EXERCISE DETAILS:
Could you set down exactly the lines of the data below, starting at the one that holds "upper quasimode +" and ending at the one that holds "this file proves", both included, and only those?

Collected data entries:
····················

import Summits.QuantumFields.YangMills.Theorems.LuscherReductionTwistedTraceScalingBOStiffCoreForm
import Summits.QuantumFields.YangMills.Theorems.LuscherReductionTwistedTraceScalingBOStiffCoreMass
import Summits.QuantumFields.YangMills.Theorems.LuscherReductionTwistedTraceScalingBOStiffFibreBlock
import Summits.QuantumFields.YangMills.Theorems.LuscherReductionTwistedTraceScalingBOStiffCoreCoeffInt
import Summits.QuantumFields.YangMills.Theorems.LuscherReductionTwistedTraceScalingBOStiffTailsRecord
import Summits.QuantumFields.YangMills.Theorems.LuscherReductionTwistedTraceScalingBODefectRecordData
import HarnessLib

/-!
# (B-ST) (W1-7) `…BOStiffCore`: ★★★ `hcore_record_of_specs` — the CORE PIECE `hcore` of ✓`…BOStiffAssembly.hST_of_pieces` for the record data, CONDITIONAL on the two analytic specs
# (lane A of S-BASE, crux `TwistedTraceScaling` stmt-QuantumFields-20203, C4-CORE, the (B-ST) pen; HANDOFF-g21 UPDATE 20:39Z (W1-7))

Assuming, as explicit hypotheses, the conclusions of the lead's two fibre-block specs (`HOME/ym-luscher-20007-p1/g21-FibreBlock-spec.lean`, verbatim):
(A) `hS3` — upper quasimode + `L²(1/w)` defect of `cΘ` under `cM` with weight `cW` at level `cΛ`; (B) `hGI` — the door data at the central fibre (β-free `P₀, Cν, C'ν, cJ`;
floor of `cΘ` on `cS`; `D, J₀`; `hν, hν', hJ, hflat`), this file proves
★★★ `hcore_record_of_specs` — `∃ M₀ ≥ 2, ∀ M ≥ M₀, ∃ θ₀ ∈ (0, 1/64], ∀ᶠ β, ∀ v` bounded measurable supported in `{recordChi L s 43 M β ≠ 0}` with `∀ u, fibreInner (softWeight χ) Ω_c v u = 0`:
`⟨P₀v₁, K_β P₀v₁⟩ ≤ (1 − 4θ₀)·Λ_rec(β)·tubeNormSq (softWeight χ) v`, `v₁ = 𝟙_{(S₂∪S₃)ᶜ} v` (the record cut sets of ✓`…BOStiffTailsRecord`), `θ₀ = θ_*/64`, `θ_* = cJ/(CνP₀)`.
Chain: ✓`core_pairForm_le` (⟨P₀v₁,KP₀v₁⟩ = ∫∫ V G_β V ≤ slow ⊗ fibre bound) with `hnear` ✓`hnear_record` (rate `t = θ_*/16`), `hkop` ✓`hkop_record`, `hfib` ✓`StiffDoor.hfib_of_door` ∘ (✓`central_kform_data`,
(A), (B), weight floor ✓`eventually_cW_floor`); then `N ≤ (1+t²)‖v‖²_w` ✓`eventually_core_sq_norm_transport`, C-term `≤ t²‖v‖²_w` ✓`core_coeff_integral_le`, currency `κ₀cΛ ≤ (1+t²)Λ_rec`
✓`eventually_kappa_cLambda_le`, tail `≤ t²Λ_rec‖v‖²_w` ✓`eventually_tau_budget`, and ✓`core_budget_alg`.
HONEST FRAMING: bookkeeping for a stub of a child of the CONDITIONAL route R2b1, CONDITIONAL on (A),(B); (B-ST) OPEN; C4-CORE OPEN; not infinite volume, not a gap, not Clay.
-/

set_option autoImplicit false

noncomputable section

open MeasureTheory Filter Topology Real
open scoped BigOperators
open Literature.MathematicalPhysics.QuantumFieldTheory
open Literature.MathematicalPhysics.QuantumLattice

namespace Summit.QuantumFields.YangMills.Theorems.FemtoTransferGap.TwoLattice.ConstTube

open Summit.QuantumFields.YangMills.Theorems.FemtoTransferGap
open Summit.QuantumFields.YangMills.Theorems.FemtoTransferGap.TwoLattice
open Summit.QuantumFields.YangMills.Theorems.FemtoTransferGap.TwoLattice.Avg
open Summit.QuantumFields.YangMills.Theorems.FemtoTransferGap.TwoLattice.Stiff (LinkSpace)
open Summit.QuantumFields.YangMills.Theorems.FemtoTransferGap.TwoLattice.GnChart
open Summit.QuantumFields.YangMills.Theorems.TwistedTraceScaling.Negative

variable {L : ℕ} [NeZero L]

····················

SOLUTION:
(A) `hS3` — upper quasimode + `L²(1/w)` defect of `cΘ` under `cM` with weight `cW` at level `cΛ`; (B) `hGI` — the door data at the central fibre (β-free `P₀, Cν, C'ν, cJ`;
floor of `cΘ` on `cS`; `D, J₀`; `hν, hν', hJ, hflat`), this file proves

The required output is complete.